### TASK MATERIAL
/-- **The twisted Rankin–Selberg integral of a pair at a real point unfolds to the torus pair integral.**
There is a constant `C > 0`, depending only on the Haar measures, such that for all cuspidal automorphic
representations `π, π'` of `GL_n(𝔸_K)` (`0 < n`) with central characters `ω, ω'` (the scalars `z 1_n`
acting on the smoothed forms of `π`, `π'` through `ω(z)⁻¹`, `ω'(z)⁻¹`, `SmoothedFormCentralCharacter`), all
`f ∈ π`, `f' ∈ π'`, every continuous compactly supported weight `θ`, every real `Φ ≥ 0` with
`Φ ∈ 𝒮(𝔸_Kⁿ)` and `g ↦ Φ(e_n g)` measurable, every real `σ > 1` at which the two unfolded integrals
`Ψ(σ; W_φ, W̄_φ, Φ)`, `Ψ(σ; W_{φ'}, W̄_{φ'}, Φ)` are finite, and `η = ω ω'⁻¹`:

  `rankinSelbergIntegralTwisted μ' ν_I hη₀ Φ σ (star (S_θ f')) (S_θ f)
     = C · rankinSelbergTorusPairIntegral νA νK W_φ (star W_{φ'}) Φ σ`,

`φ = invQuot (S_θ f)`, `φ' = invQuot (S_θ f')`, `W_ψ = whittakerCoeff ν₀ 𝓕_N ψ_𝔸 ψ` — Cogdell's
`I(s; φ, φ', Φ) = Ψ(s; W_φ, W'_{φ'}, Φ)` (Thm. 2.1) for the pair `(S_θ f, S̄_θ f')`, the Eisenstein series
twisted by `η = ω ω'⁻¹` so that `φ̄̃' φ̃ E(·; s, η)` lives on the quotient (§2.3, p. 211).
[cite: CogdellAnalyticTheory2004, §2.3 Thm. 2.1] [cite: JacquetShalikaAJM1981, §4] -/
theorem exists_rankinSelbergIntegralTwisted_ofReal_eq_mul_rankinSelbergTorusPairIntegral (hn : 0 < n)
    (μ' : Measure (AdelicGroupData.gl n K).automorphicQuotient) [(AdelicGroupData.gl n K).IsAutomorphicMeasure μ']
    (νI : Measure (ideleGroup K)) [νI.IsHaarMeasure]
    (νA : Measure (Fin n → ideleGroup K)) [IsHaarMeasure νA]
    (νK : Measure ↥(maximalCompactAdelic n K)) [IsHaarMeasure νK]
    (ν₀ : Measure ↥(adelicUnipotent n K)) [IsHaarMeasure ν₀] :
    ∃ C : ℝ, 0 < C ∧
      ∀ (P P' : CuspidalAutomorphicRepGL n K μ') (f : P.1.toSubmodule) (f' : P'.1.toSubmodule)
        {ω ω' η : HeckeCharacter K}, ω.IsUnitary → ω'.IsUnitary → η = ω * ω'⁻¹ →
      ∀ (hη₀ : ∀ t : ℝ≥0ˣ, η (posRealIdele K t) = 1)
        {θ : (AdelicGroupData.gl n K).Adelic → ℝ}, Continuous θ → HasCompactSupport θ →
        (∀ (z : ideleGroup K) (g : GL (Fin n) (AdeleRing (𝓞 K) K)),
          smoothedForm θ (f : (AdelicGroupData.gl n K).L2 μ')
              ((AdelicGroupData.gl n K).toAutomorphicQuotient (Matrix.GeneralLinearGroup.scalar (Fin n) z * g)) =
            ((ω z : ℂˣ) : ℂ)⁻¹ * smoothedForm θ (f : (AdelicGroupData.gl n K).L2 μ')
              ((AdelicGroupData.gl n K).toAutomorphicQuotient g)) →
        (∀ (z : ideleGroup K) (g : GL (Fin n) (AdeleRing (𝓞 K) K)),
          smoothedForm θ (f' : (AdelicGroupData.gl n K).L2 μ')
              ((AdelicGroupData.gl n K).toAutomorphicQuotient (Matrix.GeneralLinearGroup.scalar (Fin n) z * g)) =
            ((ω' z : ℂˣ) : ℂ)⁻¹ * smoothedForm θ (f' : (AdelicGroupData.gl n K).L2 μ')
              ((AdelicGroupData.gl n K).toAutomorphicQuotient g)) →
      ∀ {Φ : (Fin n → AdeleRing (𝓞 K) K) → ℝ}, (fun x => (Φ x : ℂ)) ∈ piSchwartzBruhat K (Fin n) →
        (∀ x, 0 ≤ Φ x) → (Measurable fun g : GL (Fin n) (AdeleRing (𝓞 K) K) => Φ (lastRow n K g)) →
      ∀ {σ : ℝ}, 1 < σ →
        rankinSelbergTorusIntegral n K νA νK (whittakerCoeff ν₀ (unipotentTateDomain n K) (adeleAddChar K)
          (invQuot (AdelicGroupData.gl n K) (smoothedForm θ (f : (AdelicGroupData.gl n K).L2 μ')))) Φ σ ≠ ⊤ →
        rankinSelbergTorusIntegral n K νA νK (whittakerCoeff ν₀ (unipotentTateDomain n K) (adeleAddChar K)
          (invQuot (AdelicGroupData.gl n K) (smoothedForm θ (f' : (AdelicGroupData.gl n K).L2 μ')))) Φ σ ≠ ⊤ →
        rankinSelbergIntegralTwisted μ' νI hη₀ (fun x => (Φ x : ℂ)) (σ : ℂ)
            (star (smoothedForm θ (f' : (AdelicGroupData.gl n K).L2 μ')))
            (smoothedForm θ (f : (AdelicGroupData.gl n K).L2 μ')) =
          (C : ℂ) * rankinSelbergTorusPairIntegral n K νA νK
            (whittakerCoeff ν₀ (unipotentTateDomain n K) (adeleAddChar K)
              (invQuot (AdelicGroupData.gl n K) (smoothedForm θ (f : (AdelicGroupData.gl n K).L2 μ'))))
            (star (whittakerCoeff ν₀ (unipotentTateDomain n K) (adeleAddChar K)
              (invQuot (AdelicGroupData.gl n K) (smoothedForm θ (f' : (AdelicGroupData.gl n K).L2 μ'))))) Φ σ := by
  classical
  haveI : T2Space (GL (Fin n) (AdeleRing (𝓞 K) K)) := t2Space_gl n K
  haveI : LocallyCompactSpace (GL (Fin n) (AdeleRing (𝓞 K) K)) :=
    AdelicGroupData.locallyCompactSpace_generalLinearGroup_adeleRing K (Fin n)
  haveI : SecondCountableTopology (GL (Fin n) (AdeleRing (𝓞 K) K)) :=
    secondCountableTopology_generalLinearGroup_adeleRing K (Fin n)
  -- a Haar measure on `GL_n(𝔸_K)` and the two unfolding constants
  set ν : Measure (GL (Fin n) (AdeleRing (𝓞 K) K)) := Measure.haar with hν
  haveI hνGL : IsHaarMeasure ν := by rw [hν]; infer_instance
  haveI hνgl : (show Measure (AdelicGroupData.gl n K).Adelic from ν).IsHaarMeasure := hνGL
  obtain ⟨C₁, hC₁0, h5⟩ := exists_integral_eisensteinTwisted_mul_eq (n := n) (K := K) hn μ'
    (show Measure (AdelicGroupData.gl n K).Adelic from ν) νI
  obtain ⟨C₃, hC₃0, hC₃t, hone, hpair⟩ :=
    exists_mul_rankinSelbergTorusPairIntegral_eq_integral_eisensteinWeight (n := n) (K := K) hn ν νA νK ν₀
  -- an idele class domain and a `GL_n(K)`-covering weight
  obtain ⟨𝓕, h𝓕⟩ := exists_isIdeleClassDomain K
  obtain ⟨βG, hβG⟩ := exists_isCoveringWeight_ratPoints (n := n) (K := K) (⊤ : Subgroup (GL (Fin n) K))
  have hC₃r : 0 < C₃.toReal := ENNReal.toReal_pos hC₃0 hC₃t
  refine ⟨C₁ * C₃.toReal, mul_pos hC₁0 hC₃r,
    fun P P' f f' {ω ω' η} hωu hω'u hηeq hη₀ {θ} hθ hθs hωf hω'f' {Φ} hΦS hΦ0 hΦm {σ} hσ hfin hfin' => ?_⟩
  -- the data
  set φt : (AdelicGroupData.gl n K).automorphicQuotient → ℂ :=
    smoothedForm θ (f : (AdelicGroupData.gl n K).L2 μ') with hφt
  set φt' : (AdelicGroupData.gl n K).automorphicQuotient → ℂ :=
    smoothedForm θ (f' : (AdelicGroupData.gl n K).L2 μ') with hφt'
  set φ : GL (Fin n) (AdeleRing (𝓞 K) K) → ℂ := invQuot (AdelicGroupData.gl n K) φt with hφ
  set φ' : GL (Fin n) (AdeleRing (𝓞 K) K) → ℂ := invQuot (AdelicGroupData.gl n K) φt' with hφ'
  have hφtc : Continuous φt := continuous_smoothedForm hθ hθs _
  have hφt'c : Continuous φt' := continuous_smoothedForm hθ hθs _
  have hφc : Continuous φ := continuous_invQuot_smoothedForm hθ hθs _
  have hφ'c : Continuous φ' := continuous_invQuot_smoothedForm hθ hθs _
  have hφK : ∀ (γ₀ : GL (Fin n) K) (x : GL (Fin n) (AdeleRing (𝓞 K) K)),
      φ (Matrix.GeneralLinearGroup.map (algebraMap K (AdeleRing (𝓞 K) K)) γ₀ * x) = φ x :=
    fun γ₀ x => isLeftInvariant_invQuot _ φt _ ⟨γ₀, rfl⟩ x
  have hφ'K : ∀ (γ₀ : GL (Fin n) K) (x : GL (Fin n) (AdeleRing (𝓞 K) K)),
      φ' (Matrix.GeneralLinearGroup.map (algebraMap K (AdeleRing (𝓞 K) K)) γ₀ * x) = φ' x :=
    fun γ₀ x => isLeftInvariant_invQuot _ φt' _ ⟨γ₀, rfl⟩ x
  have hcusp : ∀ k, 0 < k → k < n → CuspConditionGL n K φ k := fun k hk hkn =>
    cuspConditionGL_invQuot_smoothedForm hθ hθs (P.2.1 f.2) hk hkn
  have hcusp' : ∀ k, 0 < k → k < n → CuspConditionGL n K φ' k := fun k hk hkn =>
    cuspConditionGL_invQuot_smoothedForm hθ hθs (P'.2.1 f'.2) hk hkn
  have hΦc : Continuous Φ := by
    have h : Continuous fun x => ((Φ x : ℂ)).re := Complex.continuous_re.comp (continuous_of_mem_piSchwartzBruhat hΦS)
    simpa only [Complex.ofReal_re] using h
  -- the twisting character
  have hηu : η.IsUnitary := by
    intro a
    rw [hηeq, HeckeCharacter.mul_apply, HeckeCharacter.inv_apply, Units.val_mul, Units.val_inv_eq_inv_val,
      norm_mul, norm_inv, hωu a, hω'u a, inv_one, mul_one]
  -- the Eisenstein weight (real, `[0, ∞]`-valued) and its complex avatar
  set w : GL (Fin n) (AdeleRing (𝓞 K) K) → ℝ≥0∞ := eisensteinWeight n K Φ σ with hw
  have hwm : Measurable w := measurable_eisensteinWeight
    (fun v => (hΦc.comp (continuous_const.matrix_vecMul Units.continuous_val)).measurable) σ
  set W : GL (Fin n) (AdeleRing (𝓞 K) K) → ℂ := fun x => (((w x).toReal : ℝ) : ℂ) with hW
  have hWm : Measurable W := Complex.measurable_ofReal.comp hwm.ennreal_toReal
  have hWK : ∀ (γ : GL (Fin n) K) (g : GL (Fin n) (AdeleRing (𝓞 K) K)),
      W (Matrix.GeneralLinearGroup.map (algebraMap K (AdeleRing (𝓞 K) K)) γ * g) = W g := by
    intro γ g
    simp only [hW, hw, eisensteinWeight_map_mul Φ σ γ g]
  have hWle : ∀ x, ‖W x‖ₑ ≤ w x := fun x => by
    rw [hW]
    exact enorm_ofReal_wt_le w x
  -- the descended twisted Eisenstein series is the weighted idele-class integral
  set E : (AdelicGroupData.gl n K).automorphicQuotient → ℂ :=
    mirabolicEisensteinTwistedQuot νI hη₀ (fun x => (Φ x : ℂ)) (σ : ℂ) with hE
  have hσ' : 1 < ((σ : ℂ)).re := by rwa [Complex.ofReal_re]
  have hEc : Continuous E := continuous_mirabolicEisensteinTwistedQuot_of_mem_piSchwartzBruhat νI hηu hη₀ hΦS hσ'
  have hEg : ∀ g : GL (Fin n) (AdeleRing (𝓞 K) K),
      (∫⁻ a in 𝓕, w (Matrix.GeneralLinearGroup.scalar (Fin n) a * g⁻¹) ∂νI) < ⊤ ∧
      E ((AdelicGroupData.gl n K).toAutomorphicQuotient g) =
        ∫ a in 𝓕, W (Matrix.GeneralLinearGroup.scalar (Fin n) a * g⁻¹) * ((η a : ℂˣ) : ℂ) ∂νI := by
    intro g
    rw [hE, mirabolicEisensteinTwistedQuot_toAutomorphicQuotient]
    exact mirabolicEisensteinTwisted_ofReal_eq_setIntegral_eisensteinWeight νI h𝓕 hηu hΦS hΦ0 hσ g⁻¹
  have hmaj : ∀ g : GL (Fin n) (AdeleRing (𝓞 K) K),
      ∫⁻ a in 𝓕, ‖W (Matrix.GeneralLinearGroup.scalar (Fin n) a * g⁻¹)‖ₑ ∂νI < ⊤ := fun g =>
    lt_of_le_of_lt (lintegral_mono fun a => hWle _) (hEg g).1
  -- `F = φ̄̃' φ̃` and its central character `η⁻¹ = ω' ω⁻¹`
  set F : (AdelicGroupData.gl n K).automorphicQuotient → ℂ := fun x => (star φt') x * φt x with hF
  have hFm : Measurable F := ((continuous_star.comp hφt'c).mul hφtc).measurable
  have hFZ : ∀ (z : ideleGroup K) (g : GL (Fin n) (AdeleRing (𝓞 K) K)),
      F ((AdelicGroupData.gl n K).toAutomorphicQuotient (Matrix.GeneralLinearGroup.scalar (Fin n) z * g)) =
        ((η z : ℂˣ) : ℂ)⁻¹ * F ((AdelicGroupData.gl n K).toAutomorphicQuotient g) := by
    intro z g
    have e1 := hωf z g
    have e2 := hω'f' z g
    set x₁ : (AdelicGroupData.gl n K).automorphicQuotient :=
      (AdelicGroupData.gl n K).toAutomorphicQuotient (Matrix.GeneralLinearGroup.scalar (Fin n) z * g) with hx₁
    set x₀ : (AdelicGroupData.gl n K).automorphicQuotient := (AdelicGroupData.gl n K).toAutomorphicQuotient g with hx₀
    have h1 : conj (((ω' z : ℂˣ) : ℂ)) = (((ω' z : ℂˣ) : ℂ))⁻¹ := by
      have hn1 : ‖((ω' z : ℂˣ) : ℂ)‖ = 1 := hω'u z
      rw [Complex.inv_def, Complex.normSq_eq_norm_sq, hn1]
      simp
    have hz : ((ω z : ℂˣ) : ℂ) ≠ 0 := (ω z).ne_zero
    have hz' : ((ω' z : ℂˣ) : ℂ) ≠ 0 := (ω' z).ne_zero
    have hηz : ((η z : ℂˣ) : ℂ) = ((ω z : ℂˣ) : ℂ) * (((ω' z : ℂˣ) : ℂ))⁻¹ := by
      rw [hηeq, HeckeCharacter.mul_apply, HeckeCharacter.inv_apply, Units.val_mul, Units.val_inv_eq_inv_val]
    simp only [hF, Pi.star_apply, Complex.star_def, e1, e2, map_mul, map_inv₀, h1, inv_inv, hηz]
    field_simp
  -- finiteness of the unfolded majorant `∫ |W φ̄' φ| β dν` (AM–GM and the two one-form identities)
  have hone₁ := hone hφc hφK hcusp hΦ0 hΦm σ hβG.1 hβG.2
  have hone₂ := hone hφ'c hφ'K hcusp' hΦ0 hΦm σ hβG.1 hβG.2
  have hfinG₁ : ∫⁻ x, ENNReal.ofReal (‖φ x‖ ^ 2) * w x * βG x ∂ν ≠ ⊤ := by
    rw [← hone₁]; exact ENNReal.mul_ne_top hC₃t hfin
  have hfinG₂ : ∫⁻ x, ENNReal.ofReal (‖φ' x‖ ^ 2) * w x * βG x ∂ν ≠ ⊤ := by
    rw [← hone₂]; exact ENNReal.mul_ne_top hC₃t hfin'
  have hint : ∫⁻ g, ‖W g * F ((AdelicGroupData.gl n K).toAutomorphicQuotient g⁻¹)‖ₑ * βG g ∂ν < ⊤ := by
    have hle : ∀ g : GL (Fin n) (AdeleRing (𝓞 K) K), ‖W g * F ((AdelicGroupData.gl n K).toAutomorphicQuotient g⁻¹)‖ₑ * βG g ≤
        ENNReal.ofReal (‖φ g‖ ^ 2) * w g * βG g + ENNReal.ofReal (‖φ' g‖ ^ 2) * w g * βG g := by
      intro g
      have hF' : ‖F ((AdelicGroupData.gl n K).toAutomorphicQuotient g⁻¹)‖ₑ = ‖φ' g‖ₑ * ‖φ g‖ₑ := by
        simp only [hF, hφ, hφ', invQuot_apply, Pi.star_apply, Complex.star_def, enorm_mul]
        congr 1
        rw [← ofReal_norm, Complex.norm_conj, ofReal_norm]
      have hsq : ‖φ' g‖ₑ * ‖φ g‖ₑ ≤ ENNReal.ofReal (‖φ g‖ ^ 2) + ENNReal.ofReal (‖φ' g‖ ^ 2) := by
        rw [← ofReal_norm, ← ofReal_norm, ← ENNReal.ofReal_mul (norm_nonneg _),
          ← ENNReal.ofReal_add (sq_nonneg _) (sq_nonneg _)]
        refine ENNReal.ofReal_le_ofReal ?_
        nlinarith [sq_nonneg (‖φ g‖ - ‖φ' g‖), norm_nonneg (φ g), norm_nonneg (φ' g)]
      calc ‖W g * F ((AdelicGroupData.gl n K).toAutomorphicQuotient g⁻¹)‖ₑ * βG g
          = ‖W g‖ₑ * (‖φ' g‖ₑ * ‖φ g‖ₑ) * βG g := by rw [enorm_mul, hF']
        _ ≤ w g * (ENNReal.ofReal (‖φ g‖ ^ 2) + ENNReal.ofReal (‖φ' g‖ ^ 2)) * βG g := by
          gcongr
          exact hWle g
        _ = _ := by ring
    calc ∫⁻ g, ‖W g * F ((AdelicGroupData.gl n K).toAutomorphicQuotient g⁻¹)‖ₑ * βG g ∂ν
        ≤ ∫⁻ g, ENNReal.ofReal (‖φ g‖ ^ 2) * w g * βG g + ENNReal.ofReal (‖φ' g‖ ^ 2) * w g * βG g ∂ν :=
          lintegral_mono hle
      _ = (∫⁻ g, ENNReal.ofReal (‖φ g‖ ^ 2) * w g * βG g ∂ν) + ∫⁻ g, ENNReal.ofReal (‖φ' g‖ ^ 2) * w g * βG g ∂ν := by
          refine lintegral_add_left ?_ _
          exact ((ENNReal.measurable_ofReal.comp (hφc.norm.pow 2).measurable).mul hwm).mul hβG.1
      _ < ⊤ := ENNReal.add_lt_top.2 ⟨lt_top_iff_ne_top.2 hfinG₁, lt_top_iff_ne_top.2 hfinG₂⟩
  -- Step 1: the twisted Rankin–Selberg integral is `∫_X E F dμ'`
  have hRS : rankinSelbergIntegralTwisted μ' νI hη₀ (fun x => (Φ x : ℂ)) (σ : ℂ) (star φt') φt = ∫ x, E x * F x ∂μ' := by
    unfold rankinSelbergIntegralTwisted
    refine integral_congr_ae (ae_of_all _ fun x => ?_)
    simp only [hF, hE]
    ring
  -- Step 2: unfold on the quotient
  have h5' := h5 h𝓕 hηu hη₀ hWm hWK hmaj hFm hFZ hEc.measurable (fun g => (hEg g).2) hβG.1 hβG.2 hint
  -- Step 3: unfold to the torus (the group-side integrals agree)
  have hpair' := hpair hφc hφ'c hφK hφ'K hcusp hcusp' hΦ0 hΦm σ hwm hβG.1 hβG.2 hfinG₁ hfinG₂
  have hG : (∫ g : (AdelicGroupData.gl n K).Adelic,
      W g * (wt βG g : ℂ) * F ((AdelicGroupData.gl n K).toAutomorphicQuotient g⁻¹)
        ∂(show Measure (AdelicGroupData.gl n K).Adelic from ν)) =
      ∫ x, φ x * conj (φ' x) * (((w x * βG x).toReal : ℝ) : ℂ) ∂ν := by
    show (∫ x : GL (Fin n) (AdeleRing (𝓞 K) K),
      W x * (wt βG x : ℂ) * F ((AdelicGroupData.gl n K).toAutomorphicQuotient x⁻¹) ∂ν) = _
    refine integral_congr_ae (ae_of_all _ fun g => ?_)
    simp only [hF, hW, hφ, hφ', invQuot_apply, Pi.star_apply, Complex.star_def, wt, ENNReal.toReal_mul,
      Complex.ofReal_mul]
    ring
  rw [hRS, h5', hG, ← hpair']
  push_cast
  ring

### TASK DETAILS
Go through the material line by line. Show each line that contains the string "hfinG₁".

### OUTPUT OF THE TASK
  have hfinG₁ : ∫⁻ x, ENNReal.ofReal (‖φ x‖ ^ 2) * w x * βG x ∂ν ≠ ⊤ := by
      _ < ⊤ := ENNReal.add_lt_top.2 ⟨lt_top_iff_ne_top.2 hfinG₁, lt_top_iff_ne_top.2 hfinG₂⟩
  have hpair' := hpair hφc hφ'c hφK hφ'K hcusp hcusp' hΦ0 hΦm σ hwm hβG.1 hβG.2 hfinG₁ hfinG₂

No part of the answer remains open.